- **DATA FOR ANALYSIS**
^^^^
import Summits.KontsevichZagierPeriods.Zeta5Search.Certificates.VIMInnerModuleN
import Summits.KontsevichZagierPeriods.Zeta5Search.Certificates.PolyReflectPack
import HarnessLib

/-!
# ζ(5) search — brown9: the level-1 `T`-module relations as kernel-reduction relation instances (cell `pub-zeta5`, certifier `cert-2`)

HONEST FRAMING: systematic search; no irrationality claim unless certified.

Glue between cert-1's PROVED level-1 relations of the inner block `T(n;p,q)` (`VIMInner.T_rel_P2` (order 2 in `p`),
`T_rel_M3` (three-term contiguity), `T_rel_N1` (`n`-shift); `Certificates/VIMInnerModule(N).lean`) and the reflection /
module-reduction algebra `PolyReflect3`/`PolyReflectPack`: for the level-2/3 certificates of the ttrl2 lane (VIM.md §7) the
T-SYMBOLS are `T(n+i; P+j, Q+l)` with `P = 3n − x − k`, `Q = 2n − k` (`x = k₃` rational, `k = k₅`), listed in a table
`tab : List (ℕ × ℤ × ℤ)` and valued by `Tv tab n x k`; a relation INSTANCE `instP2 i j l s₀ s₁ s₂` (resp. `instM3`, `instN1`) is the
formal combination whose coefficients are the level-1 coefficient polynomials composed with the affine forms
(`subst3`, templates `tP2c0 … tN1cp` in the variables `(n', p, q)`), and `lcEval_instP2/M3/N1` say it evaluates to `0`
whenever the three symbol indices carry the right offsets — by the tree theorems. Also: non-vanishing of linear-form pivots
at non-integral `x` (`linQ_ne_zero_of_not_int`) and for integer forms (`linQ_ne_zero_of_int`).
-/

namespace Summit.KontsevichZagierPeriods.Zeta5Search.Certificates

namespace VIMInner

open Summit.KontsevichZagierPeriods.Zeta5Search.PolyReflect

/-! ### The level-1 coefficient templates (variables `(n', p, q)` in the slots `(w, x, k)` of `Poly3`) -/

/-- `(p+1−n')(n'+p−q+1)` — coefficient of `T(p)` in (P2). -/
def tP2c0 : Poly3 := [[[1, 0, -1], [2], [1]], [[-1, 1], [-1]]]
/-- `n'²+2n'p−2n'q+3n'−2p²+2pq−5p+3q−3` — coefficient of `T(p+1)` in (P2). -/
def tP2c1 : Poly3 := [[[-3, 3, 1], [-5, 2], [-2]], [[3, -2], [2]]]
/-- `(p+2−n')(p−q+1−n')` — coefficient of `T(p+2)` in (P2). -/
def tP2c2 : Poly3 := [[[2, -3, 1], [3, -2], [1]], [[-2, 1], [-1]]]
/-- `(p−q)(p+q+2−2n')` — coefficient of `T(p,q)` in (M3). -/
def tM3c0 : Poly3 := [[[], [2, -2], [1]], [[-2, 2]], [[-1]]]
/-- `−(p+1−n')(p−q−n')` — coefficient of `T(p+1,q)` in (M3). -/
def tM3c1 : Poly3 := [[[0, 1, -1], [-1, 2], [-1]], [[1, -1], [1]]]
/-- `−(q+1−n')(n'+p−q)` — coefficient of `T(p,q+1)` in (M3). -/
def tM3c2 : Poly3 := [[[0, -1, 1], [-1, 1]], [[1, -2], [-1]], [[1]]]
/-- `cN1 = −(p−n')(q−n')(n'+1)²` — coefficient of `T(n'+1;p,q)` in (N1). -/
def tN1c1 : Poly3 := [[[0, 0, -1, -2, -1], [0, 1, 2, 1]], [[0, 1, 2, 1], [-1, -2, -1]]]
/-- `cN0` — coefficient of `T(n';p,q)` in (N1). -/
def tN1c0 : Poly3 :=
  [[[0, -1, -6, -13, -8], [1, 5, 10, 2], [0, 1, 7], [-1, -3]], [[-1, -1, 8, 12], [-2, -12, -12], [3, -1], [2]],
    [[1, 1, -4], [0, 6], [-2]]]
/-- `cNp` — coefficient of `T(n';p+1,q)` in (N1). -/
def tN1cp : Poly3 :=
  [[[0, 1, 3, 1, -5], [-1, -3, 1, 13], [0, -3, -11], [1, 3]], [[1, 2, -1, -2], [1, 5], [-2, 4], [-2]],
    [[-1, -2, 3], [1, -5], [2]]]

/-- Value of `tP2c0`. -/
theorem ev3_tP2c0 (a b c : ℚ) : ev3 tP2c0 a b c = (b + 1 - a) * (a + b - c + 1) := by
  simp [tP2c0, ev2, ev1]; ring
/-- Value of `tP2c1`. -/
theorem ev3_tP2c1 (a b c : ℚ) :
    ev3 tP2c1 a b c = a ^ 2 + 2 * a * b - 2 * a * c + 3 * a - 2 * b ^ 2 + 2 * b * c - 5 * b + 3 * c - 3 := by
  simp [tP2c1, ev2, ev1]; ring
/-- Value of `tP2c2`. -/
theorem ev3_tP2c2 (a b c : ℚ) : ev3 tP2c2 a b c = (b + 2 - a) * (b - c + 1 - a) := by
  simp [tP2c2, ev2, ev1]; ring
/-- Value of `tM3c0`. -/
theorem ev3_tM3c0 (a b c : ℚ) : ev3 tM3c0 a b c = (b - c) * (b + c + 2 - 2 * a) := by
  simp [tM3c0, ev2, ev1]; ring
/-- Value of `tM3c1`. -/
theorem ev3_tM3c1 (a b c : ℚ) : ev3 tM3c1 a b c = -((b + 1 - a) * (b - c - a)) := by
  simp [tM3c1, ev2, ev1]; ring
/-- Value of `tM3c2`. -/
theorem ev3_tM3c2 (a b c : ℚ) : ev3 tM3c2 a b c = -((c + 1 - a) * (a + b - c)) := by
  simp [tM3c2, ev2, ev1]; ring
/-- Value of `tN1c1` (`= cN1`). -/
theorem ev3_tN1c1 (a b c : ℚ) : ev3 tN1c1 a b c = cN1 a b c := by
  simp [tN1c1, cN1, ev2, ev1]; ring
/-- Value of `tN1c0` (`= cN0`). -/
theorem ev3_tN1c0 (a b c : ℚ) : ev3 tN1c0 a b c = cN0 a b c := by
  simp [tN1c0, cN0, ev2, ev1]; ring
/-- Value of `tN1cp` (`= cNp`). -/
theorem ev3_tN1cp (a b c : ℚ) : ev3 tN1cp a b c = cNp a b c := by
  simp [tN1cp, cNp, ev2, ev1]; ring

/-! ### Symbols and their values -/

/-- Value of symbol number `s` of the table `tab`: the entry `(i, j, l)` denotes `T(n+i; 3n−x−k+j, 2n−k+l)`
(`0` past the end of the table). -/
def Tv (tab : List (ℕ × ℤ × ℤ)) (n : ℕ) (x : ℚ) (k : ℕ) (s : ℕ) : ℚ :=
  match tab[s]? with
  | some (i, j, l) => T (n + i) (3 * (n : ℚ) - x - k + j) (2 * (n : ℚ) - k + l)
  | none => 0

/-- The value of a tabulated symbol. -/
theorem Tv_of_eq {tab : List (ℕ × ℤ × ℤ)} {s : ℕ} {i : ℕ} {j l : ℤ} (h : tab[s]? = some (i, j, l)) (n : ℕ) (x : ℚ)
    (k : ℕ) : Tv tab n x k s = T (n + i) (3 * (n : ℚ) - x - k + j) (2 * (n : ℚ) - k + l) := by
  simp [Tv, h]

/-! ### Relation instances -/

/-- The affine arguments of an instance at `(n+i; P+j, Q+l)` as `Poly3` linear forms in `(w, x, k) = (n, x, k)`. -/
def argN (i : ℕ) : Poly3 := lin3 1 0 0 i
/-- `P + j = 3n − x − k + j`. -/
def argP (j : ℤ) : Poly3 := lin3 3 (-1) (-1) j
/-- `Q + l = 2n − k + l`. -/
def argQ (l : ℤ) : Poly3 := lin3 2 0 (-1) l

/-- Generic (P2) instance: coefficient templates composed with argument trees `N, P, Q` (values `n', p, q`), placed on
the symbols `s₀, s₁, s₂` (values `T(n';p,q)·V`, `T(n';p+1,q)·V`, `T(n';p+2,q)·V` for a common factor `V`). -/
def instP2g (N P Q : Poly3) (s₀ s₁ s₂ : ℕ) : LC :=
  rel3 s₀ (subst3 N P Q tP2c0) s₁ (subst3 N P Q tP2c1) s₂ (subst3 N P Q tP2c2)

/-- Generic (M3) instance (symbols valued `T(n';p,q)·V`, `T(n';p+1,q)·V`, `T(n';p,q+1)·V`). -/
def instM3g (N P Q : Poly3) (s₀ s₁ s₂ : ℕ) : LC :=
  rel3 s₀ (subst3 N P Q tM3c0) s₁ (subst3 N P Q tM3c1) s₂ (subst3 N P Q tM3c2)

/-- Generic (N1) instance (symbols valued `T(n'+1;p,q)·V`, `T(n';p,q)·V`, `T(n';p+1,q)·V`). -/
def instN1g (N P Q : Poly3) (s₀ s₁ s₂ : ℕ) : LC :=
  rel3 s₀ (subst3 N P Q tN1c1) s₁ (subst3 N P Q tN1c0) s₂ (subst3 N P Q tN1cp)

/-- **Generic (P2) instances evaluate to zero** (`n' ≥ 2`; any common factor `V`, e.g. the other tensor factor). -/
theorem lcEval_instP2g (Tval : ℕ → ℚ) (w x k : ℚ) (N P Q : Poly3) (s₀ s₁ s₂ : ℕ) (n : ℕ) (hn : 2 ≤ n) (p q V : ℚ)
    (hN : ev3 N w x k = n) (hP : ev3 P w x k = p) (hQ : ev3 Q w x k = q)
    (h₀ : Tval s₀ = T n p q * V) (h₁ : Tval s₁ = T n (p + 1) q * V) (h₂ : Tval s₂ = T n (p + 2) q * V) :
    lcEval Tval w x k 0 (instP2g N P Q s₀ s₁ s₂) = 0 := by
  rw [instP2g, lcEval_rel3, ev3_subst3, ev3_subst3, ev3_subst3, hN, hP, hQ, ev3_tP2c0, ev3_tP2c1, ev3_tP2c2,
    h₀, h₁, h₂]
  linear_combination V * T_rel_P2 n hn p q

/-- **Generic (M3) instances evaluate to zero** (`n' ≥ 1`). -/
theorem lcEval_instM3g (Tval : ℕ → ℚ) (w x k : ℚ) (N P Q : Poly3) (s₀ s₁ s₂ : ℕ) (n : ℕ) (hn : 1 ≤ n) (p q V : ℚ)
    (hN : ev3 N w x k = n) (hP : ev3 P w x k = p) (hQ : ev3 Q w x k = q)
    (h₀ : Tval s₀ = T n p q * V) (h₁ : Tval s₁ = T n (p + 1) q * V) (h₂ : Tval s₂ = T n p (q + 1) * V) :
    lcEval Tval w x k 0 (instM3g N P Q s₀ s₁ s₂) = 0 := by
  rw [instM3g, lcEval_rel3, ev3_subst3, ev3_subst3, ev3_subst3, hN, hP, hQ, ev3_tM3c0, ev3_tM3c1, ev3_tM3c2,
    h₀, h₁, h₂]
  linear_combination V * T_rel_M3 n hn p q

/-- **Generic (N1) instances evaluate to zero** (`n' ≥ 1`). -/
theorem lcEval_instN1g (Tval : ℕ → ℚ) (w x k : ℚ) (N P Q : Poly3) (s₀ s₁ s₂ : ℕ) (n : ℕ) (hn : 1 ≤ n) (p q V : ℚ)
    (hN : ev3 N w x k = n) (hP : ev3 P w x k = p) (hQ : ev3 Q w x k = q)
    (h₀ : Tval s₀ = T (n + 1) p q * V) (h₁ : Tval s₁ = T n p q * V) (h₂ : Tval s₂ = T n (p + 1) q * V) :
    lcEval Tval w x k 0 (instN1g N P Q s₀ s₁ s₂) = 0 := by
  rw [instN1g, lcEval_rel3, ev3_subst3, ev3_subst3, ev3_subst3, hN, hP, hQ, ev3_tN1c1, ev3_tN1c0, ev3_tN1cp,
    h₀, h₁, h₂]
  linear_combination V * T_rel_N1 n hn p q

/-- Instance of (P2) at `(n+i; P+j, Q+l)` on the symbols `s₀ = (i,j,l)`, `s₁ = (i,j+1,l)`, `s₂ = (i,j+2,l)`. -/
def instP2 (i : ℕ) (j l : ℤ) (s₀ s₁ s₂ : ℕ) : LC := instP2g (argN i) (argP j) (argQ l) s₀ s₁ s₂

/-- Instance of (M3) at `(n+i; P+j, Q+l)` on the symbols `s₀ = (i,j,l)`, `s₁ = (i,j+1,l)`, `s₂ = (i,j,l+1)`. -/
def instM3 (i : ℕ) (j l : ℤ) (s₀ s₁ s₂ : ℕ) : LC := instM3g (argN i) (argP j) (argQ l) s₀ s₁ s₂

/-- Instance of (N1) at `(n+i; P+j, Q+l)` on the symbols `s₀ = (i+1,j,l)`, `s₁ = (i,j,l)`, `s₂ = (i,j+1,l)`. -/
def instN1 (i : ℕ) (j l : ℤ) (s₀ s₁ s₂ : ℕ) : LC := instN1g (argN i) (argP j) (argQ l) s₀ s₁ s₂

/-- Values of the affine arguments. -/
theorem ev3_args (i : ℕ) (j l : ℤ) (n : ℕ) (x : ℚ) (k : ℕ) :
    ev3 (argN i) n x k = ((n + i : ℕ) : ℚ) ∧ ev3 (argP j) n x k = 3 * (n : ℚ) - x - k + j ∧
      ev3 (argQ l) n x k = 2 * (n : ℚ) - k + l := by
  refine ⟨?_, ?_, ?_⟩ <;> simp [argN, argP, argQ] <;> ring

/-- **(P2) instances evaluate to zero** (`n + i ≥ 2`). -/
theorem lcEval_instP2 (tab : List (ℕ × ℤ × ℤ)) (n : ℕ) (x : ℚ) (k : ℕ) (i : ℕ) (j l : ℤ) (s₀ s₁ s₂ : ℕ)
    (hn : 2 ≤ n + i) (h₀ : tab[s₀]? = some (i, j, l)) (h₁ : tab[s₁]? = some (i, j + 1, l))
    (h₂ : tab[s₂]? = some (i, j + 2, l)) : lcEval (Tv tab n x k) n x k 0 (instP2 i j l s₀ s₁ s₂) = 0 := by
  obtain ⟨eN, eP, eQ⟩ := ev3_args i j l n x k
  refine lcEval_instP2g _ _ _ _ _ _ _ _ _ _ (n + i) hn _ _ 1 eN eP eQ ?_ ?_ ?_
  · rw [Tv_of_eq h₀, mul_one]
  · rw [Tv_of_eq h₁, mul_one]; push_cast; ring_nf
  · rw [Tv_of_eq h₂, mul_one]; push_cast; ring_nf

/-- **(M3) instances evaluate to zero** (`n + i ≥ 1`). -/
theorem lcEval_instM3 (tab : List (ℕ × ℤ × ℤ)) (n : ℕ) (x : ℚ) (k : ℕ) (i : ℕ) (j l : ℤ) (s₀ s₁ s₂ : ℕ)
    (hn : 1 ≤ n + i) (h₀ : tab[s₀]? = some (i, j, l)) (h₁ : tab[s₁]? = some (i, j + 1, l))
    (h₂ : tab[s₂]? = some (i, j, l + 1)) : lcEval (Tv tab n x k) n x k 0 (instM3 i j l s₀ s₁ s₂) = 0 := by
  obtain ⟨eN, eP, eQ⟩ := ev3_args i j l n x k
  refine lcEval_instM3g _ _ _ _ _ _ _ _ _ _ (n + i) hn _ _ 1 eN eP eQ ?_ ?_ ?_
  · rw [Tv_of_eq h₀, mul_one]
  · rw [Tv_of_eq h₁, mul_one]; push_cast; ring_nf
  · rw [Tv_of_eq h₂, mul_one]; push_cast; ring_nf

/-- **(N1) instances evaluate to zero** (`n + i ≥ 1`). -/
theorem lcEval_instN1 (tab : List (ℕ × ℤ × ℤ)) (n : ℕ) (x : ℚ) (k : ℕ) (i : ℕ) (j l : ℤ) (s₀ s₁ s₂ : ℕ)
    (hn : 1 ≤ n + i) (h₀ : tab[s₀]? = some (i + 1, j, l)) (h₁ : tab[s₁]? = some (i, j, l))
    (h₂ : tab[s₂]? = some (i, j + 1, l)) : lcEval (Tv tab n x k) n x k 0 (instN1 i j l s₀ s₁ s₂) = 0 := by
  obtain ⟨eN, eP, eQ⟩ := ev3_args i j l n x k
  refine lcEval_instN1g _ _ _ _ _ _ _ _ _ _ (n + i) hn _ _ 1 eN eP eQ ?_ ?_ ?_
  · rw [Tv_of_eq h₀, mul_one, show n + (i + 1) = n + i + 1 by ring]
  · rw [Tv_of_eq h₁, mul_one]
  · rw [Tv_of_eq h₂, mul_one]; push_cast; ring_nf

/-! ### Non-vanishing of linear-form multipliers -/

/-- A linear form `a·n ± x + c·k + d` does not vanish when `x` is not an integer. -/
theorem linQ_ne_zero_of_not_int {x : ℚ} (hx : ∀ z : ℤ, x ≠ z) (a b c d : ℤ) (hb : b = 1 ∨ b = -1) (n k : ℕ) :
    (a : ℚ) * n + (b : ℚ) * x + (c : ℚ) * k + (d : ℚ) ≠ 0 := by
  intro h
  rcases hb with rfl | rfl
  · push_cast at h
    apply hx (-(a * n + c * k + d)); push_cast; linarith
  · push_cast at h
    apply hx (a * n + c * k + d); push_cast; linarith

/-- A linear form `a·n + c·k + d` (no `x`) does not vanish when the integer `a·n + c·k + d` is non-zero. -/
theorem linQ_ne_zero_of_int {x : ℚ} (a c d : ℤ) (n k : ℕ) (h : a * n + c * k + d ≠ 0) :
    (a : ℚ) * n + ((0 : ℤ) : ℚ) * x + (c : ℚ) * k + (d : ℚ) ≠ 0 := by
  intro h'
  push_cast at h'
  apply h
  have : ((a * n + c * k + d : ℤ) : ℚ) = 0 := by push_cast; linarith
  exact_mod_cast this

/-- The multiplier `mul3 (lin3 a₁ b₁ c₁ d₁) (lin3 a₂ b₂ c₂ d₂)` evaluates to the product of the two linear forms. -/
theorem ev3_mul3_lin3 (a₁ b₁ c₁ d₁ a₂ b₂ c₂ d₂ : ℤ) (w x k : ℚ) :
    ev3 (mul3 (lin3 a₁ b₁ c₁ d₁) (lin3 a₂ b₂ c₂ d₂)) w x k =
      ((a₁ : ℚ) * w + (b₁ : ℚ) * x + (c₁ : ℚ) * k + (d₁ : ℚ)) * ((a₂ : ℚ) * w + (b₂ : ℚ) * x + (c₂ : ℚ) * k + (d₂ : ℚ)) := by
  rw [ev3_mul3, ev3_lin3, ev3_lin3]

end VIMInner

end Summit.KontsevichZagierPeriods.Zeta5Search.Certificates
^^^^
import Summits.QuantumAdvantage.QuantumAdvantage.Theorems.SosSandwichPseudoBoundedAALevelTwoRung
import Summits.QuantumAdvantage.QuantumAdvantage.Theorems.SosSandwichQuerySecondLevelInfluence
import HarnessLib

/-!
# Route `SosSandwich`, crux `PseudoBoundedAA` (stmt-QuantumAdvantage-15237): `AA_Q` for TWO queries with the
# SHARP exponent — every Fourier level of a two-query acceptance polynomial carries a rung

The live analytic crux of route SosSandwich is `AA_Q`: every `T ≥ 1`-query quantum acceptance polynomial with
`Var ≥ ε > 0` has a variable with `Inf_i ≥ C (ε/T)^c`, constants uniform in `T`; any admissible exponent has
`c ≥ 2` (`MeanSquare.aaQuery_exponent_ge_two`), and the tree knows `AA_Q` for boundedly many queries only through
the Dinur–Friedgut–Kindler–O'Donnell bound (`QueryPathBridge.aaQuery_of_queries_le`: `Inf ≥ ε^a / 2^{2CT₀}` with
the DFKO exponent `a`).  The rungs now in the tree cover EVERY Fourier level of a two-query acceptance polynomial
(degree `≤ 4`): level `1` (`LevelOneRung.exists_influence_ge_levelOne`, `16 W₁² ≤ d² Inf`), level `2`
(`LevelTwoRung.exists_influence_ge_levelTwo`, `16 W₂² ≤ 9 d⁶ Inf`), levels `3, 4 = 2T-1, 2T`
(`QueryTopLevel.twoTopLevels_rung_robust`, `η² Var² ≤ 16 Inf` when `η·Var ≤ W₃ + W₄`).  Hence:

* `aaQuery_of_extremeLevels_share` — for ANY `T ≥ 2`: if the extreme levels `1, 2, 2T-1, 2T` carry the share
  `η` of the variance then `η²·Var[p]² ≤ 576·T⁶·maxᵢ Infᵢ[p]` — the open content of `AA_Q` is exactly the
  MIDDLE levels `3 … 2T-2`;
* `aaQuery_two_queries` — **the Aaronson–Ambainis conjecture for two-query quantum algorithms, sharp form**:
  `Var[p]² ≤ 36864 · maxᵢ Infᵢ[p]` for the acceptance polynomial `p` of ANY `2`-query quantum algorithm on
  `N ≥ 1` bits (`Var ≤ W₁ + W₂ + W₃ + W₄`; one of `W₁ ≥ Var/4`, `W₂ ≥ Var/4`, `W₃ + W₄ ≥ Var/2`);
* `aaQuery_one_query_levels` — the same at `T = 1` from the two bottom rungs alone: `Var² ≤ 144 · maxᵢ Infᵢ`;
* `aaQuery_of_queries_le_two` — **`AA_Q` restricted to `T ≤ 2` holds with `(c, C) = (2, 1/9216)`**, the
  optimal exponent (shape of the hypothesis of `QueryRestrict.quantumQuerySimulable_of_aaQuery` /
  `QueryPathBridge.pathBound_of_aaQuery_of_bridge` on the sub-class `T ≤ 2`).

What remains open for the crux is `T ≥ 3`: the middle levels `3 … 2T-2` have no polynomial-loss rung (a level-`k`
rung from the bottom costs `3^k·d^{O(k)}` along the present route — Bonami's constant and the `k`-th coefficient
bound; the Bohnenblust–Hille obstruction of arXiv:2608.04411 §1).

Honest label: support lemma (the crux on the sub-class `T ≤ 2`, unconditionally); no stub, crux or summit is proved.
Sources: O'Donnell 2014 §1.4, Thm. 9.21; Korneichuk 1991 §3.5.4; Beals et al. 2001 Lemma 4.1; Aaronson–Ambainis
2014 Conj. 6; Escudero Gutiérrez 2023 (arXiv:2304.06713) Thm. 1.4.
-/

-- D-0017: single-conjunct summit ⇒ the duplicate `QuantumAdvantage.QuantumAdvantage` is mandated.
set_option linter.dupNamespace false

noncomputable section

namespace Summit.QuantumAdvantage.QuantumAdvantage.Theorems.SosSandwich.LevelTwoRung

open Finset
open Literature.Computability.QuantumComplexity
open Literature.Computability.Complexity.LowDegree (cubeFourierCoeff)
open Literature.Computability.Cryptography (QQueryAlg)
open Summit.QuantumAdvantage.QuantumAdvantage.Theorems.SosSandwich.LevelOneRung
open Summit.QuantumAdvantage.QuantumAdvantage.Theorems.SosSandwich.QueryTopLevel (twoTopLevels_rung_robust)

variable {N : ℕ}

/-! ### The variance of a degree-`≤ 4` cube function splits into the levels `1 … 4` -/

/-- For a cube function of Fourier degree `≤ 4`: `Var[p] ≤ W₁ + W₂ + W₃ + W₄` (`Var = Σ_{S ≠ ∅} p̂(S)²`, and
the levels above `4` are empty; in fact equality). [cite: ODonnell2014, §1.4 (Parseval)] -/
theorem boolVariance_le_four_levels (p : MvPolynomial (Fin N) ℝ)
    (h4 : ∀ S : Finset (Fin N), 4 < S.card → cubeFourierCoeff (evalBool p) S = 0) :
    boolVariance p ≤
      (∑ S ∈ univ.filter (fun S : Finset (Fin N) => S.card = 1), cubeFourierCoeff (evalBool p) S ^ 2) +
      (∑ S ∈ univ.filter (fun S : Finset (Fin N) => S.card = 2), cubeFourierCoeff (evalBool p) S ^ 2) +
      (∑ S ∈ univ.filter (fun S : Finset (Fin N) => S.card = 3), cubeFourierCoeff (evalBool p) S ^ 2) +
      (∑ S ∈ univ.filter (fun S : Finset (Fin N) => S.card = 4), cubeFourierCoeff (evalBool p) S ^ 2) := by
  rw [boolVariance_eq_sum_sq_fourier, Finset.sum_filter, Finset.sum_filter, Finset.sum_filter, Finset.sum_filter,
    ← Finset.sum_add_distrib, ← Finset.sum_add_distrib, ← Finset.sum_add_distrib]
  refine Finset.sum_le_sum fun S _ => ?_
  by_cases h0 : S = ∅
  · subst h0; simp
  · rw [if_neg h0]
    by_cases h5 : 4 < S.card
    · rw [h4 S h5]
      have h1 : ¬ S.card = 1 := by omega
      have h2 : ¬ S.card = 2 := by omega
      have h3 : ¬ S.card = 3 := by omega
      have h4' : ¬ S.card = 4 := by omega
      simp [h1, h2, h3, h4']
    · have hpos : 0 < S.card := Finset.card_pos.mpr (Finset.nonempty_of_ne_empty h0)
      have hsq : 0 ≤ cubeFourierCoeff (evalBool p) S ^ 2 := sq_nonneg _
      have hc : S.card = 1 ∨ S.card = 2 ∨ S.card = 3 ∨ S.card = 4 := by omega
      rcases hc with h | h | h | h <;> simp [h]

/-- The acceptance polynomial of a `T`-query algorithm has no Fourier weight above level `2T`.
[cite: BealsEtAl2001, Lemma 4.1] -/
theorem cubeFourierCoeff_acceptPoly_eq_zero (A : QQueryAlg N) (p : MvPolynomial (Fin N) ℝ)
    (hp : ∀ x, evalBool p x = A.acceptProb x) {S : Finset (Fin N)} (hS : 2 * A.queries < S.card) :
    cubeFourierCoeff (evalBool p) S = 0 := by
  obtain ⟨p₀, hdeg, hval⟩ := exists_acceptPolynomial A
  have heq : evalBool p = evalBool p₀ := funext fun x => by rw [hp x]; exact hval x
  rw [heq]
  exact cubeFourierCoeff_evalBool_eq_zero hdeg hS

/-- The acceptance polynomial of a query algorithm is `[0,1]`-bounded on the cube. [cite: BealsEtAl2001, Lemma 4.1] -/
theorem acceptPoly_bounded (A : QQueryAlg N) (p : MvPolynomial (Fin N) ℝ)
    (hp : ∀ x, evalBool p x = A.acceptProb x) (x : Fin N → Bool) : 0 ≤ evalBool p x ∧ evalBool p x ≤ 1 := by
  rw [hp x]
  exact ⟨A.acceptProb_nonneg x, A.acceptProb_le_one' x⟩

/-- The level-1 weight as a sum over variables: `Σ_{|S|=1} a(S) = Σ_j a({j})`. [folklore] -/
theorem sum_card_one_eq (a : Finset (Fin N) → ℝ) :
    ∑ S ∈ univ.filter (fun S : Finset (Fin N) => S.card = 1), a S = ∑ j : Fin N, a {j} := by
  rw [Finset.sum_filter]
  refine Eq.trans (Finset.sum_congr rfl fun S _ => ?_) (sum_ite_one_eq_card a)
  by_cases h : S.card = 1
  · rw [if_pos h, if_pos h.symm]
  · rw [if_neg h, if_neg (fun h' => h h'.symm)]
^^^^
- **WHAT YOU NEED TO DO**
From the data above, copy out every line with the string "hdeg" in it.

- **RESPONSE AREA**
  obtain ⟨p₀, hdeg, hval⟩ := exists_acceptPolynomial A
  exact cubeFourierCoeff_evalBool_eq_zero hdeg hS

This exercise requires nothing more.